Figure 3 Hip structural analysis (HSA) represents an additional tool of DXA. It provides information about several parameters of hip geometry obtained by two-dimensional DXA scans. DXA, dual-energy X-ray absorptiometry; CSA, cross-sectional area; CSMI, cross-sectional moment of inertia.

Trabecular bone score (TBS) is a recently implemented tool that provides a grayscale textural analysis of lumbar spine DXA images, showing the potential to be a BMD-independent fracture risk predictor (18,38,39). TBS is able to measures the variations in gray-level texture between adjacent pixels from DXA raw data; ex vivo studies confirmed that TBS was strongly correlate to micro-CT parameters, such as bone volume, tissue volume or trabecular number (40,41). From a practical point of view, TBS values are easy to obtain as they are produced by a simple re-analysis of DXA BMD data, at the end of a normal scan (see Figure 4). Higher TBS values correlates with a better microarchitecture (with consequent better fracture resistance), whereas lower TBS values correlates with a weaker microarchitecture (42,43). As for hip geometry parameters, in 2015 ISCD produced official positions to recommend the use of TBS in certain clinical situations (44). According to these recommendations, TBS can be used in association with BMD to evaluate fracture risk in postmenopausal women; the evidence for using TBS in men greater than 50 years of age was somehow lower (44). On the contrary, due to its lower reproducibility compared to BMD, the use of TBS alone is not recommended to evaluate osteoporotic treatment and determine treatment suggestions (44).

Figure 4 Trabecular bone score (TBS) is another additional and more recent tool provided by DXA. It offers an indirect analysis of bone microarchitecture, being a promising tool to use in adjunction with conventional BMD analysis. DXA, dual-energy X-ray absorptiometry; BMD, bone mineral density.

Quantitative vertebral morphometry can be performed with DXA by means of lateral images acquired with vertebral fracture assessment (VFA) scans. The purpose of quantitative vertebral morphometry is to obtain measurements of vertebral body heights in order to increase the reproducibility of qualitative readings, especially when evaluating atraumatic and asymptomatic vertebral deformities (in which the standard visual radiologic approach may lead to disagreements) (10). Currently, the semi-quantitative method of Genant is the most widely used for morphometry (45,46). VFA images (from the fourth thoracic vertebra to the fourth lumbar vertebra) can be obtained both with the patient in lateral or supine decubitus, the latter options being possible with newer scans equipped with a rotating “C-arm”. VFA offers several advantages compared to standard radiography. First, it involves significantly lower amount of ionizing radiation, with a mean dose around 40 µSv (14,15). The second important advantage is that VFA does not suffer end-plate vertebral body distortion, as the exam is acquired with a divergent moving X-ray beam. Lastly, VFA images can be used for the evaluation and scoring of abdominal aortic calcification (47).

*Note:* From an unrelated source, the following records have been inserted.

import Literature.NumberTheory.QuadraticFields.IdealClassLatticeSums
import HarnessLib

/-!
# Genus theory of imaginary quadratic fields, I: the character `𝔞 ↦ (N𝔞 / p)` is a class invariant

Topic `NumberTheory/QuadraticFields`, namespace `Literature.NumberTheory.QuadraticFields.Quadratic`
(continuing `IdealClassLatticeSums.lean`: the form–ideal dictionary of an imaginary quadratic field).
Everything here is PROVED (one definition with body, theorems; no named facts).

Let `K` be an imaginary quadratic field of discriminant `D = d_K` and `p` an ODD prime dividing `D`.
Gauss's genus character attached to `p` is `ψ_p([𝔞]) = (N𝔞 / p)` (Legendre symbol) for integral
`𝔞` of norm prime to `p`.  This file proves that it is WELL DEFINED on ideal classes — the heart of
genus theory that needs no composition of forms (Cox, *Primes of the form x² + ny²*, §3.B,
Lemma 3.13 / Thm. 3.15: "all values represented by `f` prime to `p` have the same Legendre symbol"):

* `formGenusValue p (A, B, C)` — Gauss's value of a form at `p`: `(A/p)` if `p ∤ A`, else `(C/p)`;
* `legendreSym_formValue_eq` — **Gauss's lemma**: for a primitive form `(A, B, C)` with
  `p ∣ B² − 4AC`, every value `n = Au² + Buv + Cv²` prime to `p` has `(n/p) = formGenusValue p (A,B,C)`
  (`4An = (2Au + Bv)² − (B² − 4AC)v²`, resp. `4Cn = (Bu + 2Cv)² − (B² − 4AC)u²` when `p ∣ A`);
* `exists_absNorm_eq_formValue` — the norms of the integral ideals in the class `[𝔞_Q]⁻¹` are the
  values `Au² − Buv + Cv²` of the opposite form (`𝔞 𝔞_Q = (λ)`, `λ = uA + v(ω − k) ∈ 𝔞_Q`,
  `N(λ) = A(Au² − Buv + Cv²)`, `N𝔞_Q = A`; Cox Thm. 7.7 (7.16));
* `legendreSym_absNorm_eq_of_mk0_eq` — **class invariance**: integral ideals `𝔞, 𝔟 ≠ 0` in the same
  class with norms prime to `p` have `(N𝔞/p) = (N𝔟/p)`;
* `not_dvd_absNorm_of_isCoprime` — an ideal coprime to `(p)` has norm prime to `p`
  (`N(1 − pr) ≡ 1 (mod p)`), so that every class has such representatives
  (the tree's `exists_isCoprime_mk0_eq`).

## References

* [Cox2013] D. A. Cox, *Primes of the form x² + ny²*, 2nd ed. (2013), §3.B Lemma 3.13, Thm. 3.15;
  §7.B Thm. 7.7 and (7.16).
* C. F. Gauss, *Disquisitiones Arithmeticae* (1801), artt. 229–233. [folklore]
-/

noncomputable section

open scoped nonZeroDivisors
open Module NumberField Finset
open Literature.NumberTheory.EllipticCurves
open Literature.NumberTheory.QuadraticFields.BinaryQuadraticForm (reducedForms mem_reducedForms_iff
  discr_apply IsPrimitive isPrimitive_iff)

namespace Literature.NumberTheory.QuadraticFields.Quadratic

/-! ### Gauss's lemma on the values of a form -/

/-- **Gauss's value of a form at an odd prime `p` dividing its discriminant**: `(A/p)` if `p ∤ A`,
else `(C/p)` (Cox, §3.B: the "assigned character" of the form). [cite: Cox2013, §3.B Lemma 3.13] -/
def formGenusValue (p : ℕ) [Fact p.Prime] (Q : ℤ × ℤ × ℤ) : ℤ :=
  if (p : ℤ) ∣ Q.1 then legendreSym p Q.2.2 else legendreSym p Q.1

/-- Congruent integers have the same Legendre symbol. [folklore] -/
theorem legendreSym_eq_of_dvd_sub {p : ℕ} [Fact p.Prime] {a b : ℤ} (h : (p : ℤ) ∣ a - b) :
    legendreSym p a = legendreSym p b := by
  rw [legendreSym.mod p a, legendreSym.mod p b]
  congr 1
  exact Int.emod_eq_emod_iff_emod_sub_eq_zero.mpr (Int.emod_eq_zero_of_dvd h)

/-- The core of Gauss's lemma: if `4Xn ≡ w² (mod p)` with `p ∤ 2Xn` then `(n/p) = (X/p)`. [folklore] -/
theorem legendreSym_eq_of_four_mul_mul_congr_sq {p : ℕ} [Fact p.Prime] (hp2 : p ≠ 2) {X n w : ℤ}
    (hX : ¬ (p : ℤ) ∣ X) (hn : ¬ (p : ℤ) ∣ n) (hcong : (p : ℤ) ∣ w ^ 2 - 4 * X * n) :
    legendreSym p n = legendreSym p X := by
  have hp : Prime (p : ℤ) := Nat.prime_iff_prime_int.mp (Fact.out : p.Prime)
  have hp2' : ¬ (p : ℤ) ∣ 2 := by
    intro h
    have hle : (p : ℤ) ≤ 2 := Int.le_of_dvd (by norm_num) h
    have hge : (2 : ℤ) ≤ p := by exact_mod_cast (Fact.out : p.Prime).two_le
    have : (p : ℤ) = 2 := le_antisymm hle hge
    exact hp2 (by exact_mod_cast this)
  have hp4 : ¬ (p : ℤ) ∣ 4 := by
    intro h
    have h' : (p : ℤ) ∣ 2 * 2 := by norm_num; exact h
    rcases hp.dvd_or_dvd h' with h2 | h2 <;> exact hp2' h2
  have hprod : ¬ (p : ℤ) ∣ 4 * X * n := by
    intro h
    rcases hp.dvd_or_dvd h with h1 | h1
    · rcases hp.dvd_or_dvd h1 with h2 | h2
      · exact hp4 h2
      · exact hX h2
    · exact hn h1
  have hw : ¬ (p : ℤ) ∣ w := by
    intro h
    have hw2 : (p : ℤ) ∣ w ^ 2 := dvd_pow h two_ne_zero
    have : (p : ℤ) ∣ w ^ 2 - (w ^ 2 - 4 * X * n) := dvd_sub hw2 hcong
    exact hprod (by simpa using this)
  have hz : ∀ {a : ℤ}, ¬ (p : ℤ) ∣ a → ((a : ZMod p) ≠ 0) := fun ha h ↦
    ha ((ZMod.intCast_zmod_eq_zero_iff_dvd _ p).mp h)
  have h1 : legendreSym p (4 * X * n) = 1 := by
    rw [← legendreSym_eq_of_dvd_sub hcong]
    exact legendreSym.sq_one' p (hz hw)
  have h4sq : legendreSym p 4 = 1 := by
    rw [show (4 : ℤ) = 2 ^ 2 by norm_num]
    exact legendreSym.sq_one' p (hz hp2')
  rw [legendreSym.mul, legendreSym.mul, h4sq, one_mul] at h1
  have hX2 : legendreSym p X ^ 2 = 1 := legendreSym.sq_one p (hz hX)
  calc legendreSym p n = legendreSym p X ^ 2 * legendreSym p n := by rw [hX2, one_mul]
    _ = legendreSym p X * (legendreSym p X * legendreSym p n) := by ring
    _ = legendreSym p X := by rw [h1, mul_one]

/-- **Gauss's lemma** (Cox, Lemma 3.13 in the case needed for genus theory): let `p` be an odd prime
and `(A, B, C)` a primitive form with `p ∣ B² − 4AC`.  Then every value `n = Au² + Buv + Cv²` prime
to `p` has the same Legendre symbol `(n/p) = formGenusValue p (A, B, C)`.
[cite: Cox2013, §3.B Lemma 3.13] -/
theorem legendreSym_formValue_eq {p : ℕ} [Fact p.Prime] (hp2 : p ≠ 2) {A B C : ℤ}
    (hprim : IsPrimitive (A, B, C)) (hdisc : (p : ℤ) ∣ B ^ 2 - 4 * A * C) (u v : ℤ)
    (hn : ¬ (p : ℤ) ∣ A * u ^ 2 + B * u * v + C * v ^ 2) :
    legendreSym p (A * u ^ 2 + B * u * v + C * v ^ 2) = formGenusValue p (A, B, C) := by
  have hp : Prime (p : ℤ) := Nat.prime_iff_prime_int.mp (Fact.out : p.Prime)
  set n : ℤ := A * u ^ 2 + B * u * v + C * v ^ 2 with hndef
  by_cases hA : (p : ℤ) ∣ A
  · -- `p ∣ A`: then `p ∣ B`, `p ∤ C`, and `4Cn = (Bu + 2Cv)² − (B² − 4AC)u²`
    rw [formGenusValue, if_pos hA]
    have hB : (p : ℤ) ∣ B := by
      have : (p : ℤ) ∣ B ^ 2 := by
        have h4 : (p : ℤ) ∣ 4 * A * C := dvd_mul_of_dvd_left (dvd_mul_of_dvd_right hA 4) C
        have := dvd_add hdisc h4; simpa using this
      exact hp.dvd_of_dvd_pow this
    have hC : ¬ (p : ℤ) ∣ C := by
      intro hC
      rw [isPrimitive_iff] at hprim
      have h1 : ((p : ℕ) : ℤ) ∣ ((Int.gcd (Int.gcd A B) C : ℕ) : ℤ) :=
        Int.dvd_coe_gcd (Int.dvd_coe_gcd hA hB) hC
      rw [hprim] at h1
      exact hp.not_dvd_one (by exact_mod_cast h1)
    refine legendreSym_eq_of_four_mul_mul_congr_sq hp2 hC hn (w := B * u + 2 * C * v) ?_
    have e : (B * u + 2 * C * v) ^ 2 - 4 * C * n = (B ^ 2 - 4 * A * C) * u ^ 2 := by rw [hndef]; ring
    rw [e]; exact dvd_mul_of_dvd_left hdisc _
  · -- `p ∤ A`: `4An = (2Au + Bv)² − (B² − 4AC)v²`
    rw [formGenusValue, if_neg hA]
    refine legendreSym_eq_of_four_mul_mul_congr_sq hp2 hA hn (w := 2 * A * u + B * v) ?_
    have e : (2 * A * u + B * v) ^ 2 - 4 * A * n = (B ^ 2 - 4 * A * C) * v ^ 2 := by rw [hndef]; ring
    rw [e]; exact dvd_mul_of_dvd_left hdisc _

/-- The opposite form `(A, −B, C)` is primitive with the form. [folklore] -/
theorem isPrimitive_neg {A B C : ℤ} (h : IsPrimitive (A, B, C)) : IsPrimitive (A, -B, C) := by
  rw [isPrimitive_iff] at h ⊢
  rwa [Int.gcd_neg]

/-! ### Norms of the ideals of a class are values of a form -/

section Field

variable {K : Type*} [Field K] [NumberField K]

/-- **Norms in the class `[𝔞_Q]⁻¹` are values of the opposite form** (Cox, Thm. 7.7 (7.16)): for an
integral basis `(1, ω)`, `ω² = m + tω`, `t² + 4m < 0`, a reduced form `Q = (A, B, C)` of discriminant
`t² + 4m` with ideal `𝔞_Q = (A, ω − (B+t)/2)`, and a nonzero integral ideal `𝔞` with
`[𝔞] = [𝔞_Q]⁻¹`, there are integers `u, v` with `N𝔞 = Au² − Buv + Cv²`.
[cite: Cox2013, §7.B Thm. 7.7 and (7.16)] -/
theorem exists_absNorm_eq_formValue (b : Basis (Fin 2) ℤ (𝓞 K)) (hb : b 0 = 1) {t m : ℤ}
    (hω : b 1 * b 1 = (m : 𝓞 K) + (t : 𝓞 K) * b 1) (hneg : t ^ 2 + 4 * m < 0)
    (Q : reducedForms (t ^ 2 + 4 * m)) {I : Ideal (𝓞 K)} (hI : I ∈ (Ideal (𝓞 K))⁰)
    (hcls : ClassGroup.mk0 ⟨I, hI⟩ = (ClassGroup.mk0 ⟨_, formIdeal_mem_nonZeroDivisors b hb hneg Q⟩)⁻¹) :
    ∃ u v : ℤ, (Ideal.absNorm I : ℤ) =
      (Q : ℤ × ℤ × ℤ).1 * u ^ 2 - (Q : ℤ × ℤ × ℤ).2.1 * u * v + (Q : ℤ × ℤ × ℤ).2.2 * v ^ 2 := by
  obtain ⟨hdiscQ, hA, -, -⟩ := (mem_reducedForms_iff hneg).1 Q.2
  rw [discr_apply] at hdiscQ
  set A : ℤ := (Q : ℤ × ℤ × ℤ).1 with hAdef
  set Bq : ℤ := (Q : ℤ × ℤ × ℤ).2.1 with hBdef
  set C : ℤ := (Q : ℤ × ℤ × ℤ).2.2 with hCdef
  set k : ℤ := (Bq + t) / 2 with hk
  have h2k : 2 * k = Bq + t := two_mul_ediv_two_of_disc_eq hdiscQ
  have hn : A * C = k ^ 2 - t * k - m := norm_eq_of_disc_eq hdiscQ h2k
  set 𝔟 : Ideal (𝓞 K) := Ideal.span {(A : 𝓞 K), b 1 - (k : 𝓞 K)} with h𝔟
  obtain ⟨x, hx, hIx⟩ := ClassGroup.mk0_eq_mk0_inv_iff.1 hcls
  change I * 𝔟 = Ideal.span {x} at hIx
  -- `x ∈ 𝔟`, with lattice coordinates
  have hmem : x ∈ 𝔟 := by
    have : x ∈ I * 𝔟 := by rw [hIx]; exact Ideal.mem_span_singleton_self _
    exact Ideal.mul_le_left this
  obtain ⟨u, v, huv⟩ := (mem_span_pair_iff_of_basis b hb hω hn x).1 hmem
  refine ⟨u, v, ?_⟩
  -- norms
  have h1 : Ideal.absNorm (I * 𝔟) = (Algebra.norm ℤ x).natAbs := by
    rw [hIx, Ideal.absNorm_span_singleton]
  rw [map_mul] at h1
  have h2 : Algebra.norm ℤ x = A * (A * u ^ 2 + (t - 2 * k) * u * v + C * v ^ 2) := by
    rw [huv, norm_lattice_elt b hb hω hn]
  have h𝔟N : (Ideal.absNorm 𝔟 : ℤ) = A := by
    rw [h𝔟, absNorm_span_pair_eq b hb hω hn, Int.natCast_natAbs, abs_of_pos hA]
  have hval_nonneg : 0 ≤ A * u ^ 2 + (t - 2 * k) * u * v + C * v ^ 2 := by
    have e : 4 * A * (A * u ^ 2 + (t - 2 * k) * u * v + C * v ^ 2) =
        (2 * A * u + (t - 2 * k) * v) ^ 2 + (4 * A * C - (t - 2 * k) ^ 2) * v ^ 2 := by ring
    have hq : 0 < 4 * A * C - (t - 2 * k) ^ 2 := by nlinarith
    nlinarith [sq_nonneg (2 * A * u + (t - 2 * k) * v), sq_nonneg v]
  have h3 : ((Ideal.absNorm I * Ideal.absNorm 𝔟 : ℕ) : ℤ) = A * (A * u ^ 2 + (t - 2 * k) * u * v + C * v ^ 2) := by
    rw [h1, h2, Int.natCast_natAbs, abs_of_nonneg (mul_nonneg hA.le hval_nonneg)]
  push_cast at h3
  rw [h𝔟N] at h3
  have h4 : (Ideal.absNorm I : ℤ) = A * u ^ 2 + (t - 2 * k) * u * v + C * v ^ 2 := by
    have := mul_right_cancel₀ hA.ne' (h3.trans (mul_comm _ _))
    exact this
  rw [h4]
  have hB : t - 2 * k = -Bq := by linarith
  rw [hB]; ring

/-- **`(N𝔞 / p)` is constant on an ideal class** of an imaginary quadratic field, for an odd prime
`p ∣ d_K` and ideals of norm prime to `p` (Gauss's genus character; Cox Thm. 3.15 transported to
ideals by Thm. 7.7). [cite: Cox2013, §3.B Thm. 3.15] -/
theorem legendreSym_absNorm_eq_of_mk0_eq (hK : IsImaginaryQuadratic K) {p : ℕ} [Fact p.Prime]
    (hp2 : p ≠ 2) (hpd : (p : ℤ) ∣ NumberField.discr K)
    {I J : Ideal (𝓞 K)} (hI : I ∈ (Ideal (𝓞 K))⁰) (hJ : J ∈ (Ideal (𝓞 K))⁰)
    (hcls : ClassGroup.mk0 ⟨I, hI⟩ = ClassGroup.mk0 ⟨J, hJ⟩)
    (hpI : ¬ (p : ℤ) ∣ Ideal.absNorm I) (hpJ : ¬ (p : ℤ) ∣ Ideal.absNorm J) :
    legendreSym p (Ideal.absNorm I) = legendreSym p (Ideal.absNorm J) := by
  obtain ⟨b, hb⟩ := exists_basis_zero_eq_one (K := K) hK.1
  set m : ℤ := b.repr (b 1 * b 1) 0 with hm
  set t : ℤ := b.repr (b 1 * b 1) 1 with ht
  have hω : b 1 * b 1 = (m : 𝓞 K) + (t : 𝓞 K) * b 1 := basis_one_mul_self_eq b hb
  have hDK : NumberField.discr K = t ^ 2 + 4 * m := discr_eq_sq_add_four_mul b hb
  have hneg : t ^ 2 + 4 * m < 0 := hDK ▸ hK.discr_neg
  -- a reduced form `Q` with `[𝔞_Q] = [I]⁻¹`
  obtain ⟨Q, hQ⟩ := (reducedForms_mk0_bijective b hb hω hneg).2 (ClassGroup.mk0 ⟨I, hI⟩)⁻¹
  dsimp only at hQ
  have hI' : ClassGroup.mk0 ⟨I, hI⟩ = (ClassGroup.mk0 ⟨_, formIdeal_mem_nonZeroDivisors b hb hneg Q⟩)⁻¹ := by
    rw [hQ, inv_inv]
  have hJ' : ClassGroup.mk0 ⟨J, hJ⟩ = (ClassGroup.mk0 ⟨_, formIdeal_mem_nonZeroDivisors b hb hneg Q⟩)⁻¹ := by
    rw [← hcls, hI']
  obtain ⟨u, v, huv⟩ := exists_absNorm_eq_formValue b hb hω hneg Q hI hI'
  obtain ⟨u', v', huv'⟩ := exists_absNorm_eq_formValue b hb hω hneg Q hJ hJ'
  obtain ⟨hdiscQ, -, hprim, -⟩ := (mem_reducedForms_iff hneg).1 Q.2
  rw [discr_apply] at hdiscQ
  set A : ℤ := (Q : ℤ × ℤ × ℤ).1
  set Bq : ℤ := (Q : ℤ × ℤ × ℤ).2.1
  set C : ℤ := (Q : ℤ × ℤ × ℤ).2.2
  have hprim' : IsPrimitive (A, -Bq, C) := isPrimitive_neg hprim
  have hdisc' : (p : ℤ) ∣ (-Bq) ^ 2 - 4 * A * C := by
    rw [neg_sq, hdiscQ, ← hDK]; exact hpd
  have e1 : (Ideal.absNorm I : ℤ) = A * u ^ 2 + (-Bq) * u * v + C * v ^ 2 := by rw [huv]; ring
  have e2 : (Ideal.absNorm J : ℤ) = A * u' ^ 2 + (-Bq) * u' * v' + C * v' ^ 2 := by rw [huv']; ring
  rw [e1] at hpI ⊢
  rw [e2] at hpJ ⊢
  rw [legendreSym_formValue_eq hp2 hprim' hdisc' u v hpI, legendreSym_formValue_eq hp2 hprim' hdisc' u' v' hpJ]

/-! ### Ideals prime to `(p)` have norm prime to `p` -/

/-- `N(1 + p r) ≡ 1 (mod p)` for `r ∈ 𝓞 K`, `[K : ℚ] = 2` (the norm form `x² + txy − my²` of an
integral basis `(1, ω)`). [folklore] -/
theorem dvd_norm_one_add_mul_sub_one (h2 : finrank ℚ K = 2) (p : ℤ) (r : 𝓞 K) :
    p ∣ Algebra.norm ℤ (1 + (p : 𝓞 K) * r) - 1 := by
  obtain ⟨b, hb⟩ := exists_basis_zero_eq_one (K := K) h2
  set m : ℤ := b.repr (b 1 * b 1) 0 with hm
  set t : ℤ := b.repr (b 1 * b 1) 1 with ht
  have hω : b 1 * b 1 = (m : 𝓞 K) + (t : 𝓞 K) * b 1 := basis_one_mul_self_eq b hb
  obtain ⟨r₀, r₁, hr⟩ : ∃ r₀ r₁ : ℤ, r = (r₀ : 𝓞 K) + (r₁ : 𝓞 K) * b 1 :=
    ⟨_, _, eq_repr_add_repr_mul_of_basis b hb r⟩
  have e : 1 + (p : 𝓞 K) * r = ((1 + p * r₀ : ℤ) : 𝓞 K) + ((p * r₁ : ℤ) : 𝓞 K) * b 1 := by
    rw [hr]; push_cast; ring
  rw [e, norm_intCast_add_intCast_mul b hb hω]
  exact ⟨2 * r₀ + p * r₀ ^ 2 + t * r₁ + t * p * r₀ * r₁ - m * p * r₁ ^ 2, by ring⟩

/-- **An ideal coprime to `(p)` has norm prime to `p`** (`[K : ℚ] = 2`): if `𝔞 + (p) = 1`, write
`1 = a + pr` with `a ∈ 𝔞`; then `N𝔞 ∣ N(a)` and `N(a) = N(1 − pr) ≡ 1 (mod p)`. [folklore] -/
theorem not_dvd_absNorm_of_isCoprime (h2 : finrank ℚ K = 2) {p : ℕ} (hp : p.Prime) {I : Ideal (𝓞 K)}
    (hcop : IsCoprime I (Ideal.span {(p : 𝓞 K)})) : ¬ (p : ℤ) ∣ Ideal.absNorm I := by
  intro hdvd
  obtain ⟨a, ha, c, hc, hac⟩ := Ideal.isCoprime_iff_exists.mp hcop
  obtain ⟨r, hr⟩ := Ideal.mem_span_singleton'.mp hc
  have ha' : a = 1 + (((p : ℤ)) : 𝓞 K) * (-r) := by
    have : a = 1 - c := by rw [← hac]; ring
    rw [this, ← hr]; push_cast; ring
  have h1 : (Ideal.absNorm I : ℤ) ∣ Algebra.norm ℤ a := Ideal.absNorm_dvd_norm_of_mem ha
  have h2' : (p : ℤ) ∣ Algebra.norm ℤ a - 1 := by
    rw [ha']; exact dvd_norm_one_add_mul_sub_one h2 (p : ℤ) (-r)
  have h3 : (p : ℤ) ∣ Algebra.norm ℤ a := hdvd.trans h1
  have h4 : (p : ℤ) ∣ 1 := by
    have := dvd_sub h3 h2'; simpa using this
  have hp1 : (p : ℤ) ≤ 1 := Int.le_of_dvd one_pos h4
  have := hp.two_le
  omega

end Field

end Literature.NumberTheory.QuadraticFields.Quadratic

end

Non-DXA quantitative densitometric techniques

In addition to DXA, several other techniques allows for a quantitative skeletal assessment, with quantitative CT (QCT) and quantitative ultrasonography (QUS) being the two more commonly used in clinical practice (10). High-resolution peripheral CT and high-resolution MRI are able to provide a deeper evaluation of bone microarchitecture, but their clinical availability is still scarce and will not be discussed in this review. It is important to note that BMD and T-score values obtained with measurements other than central DXA should not be used to diagnose patients with the WHO classification (27).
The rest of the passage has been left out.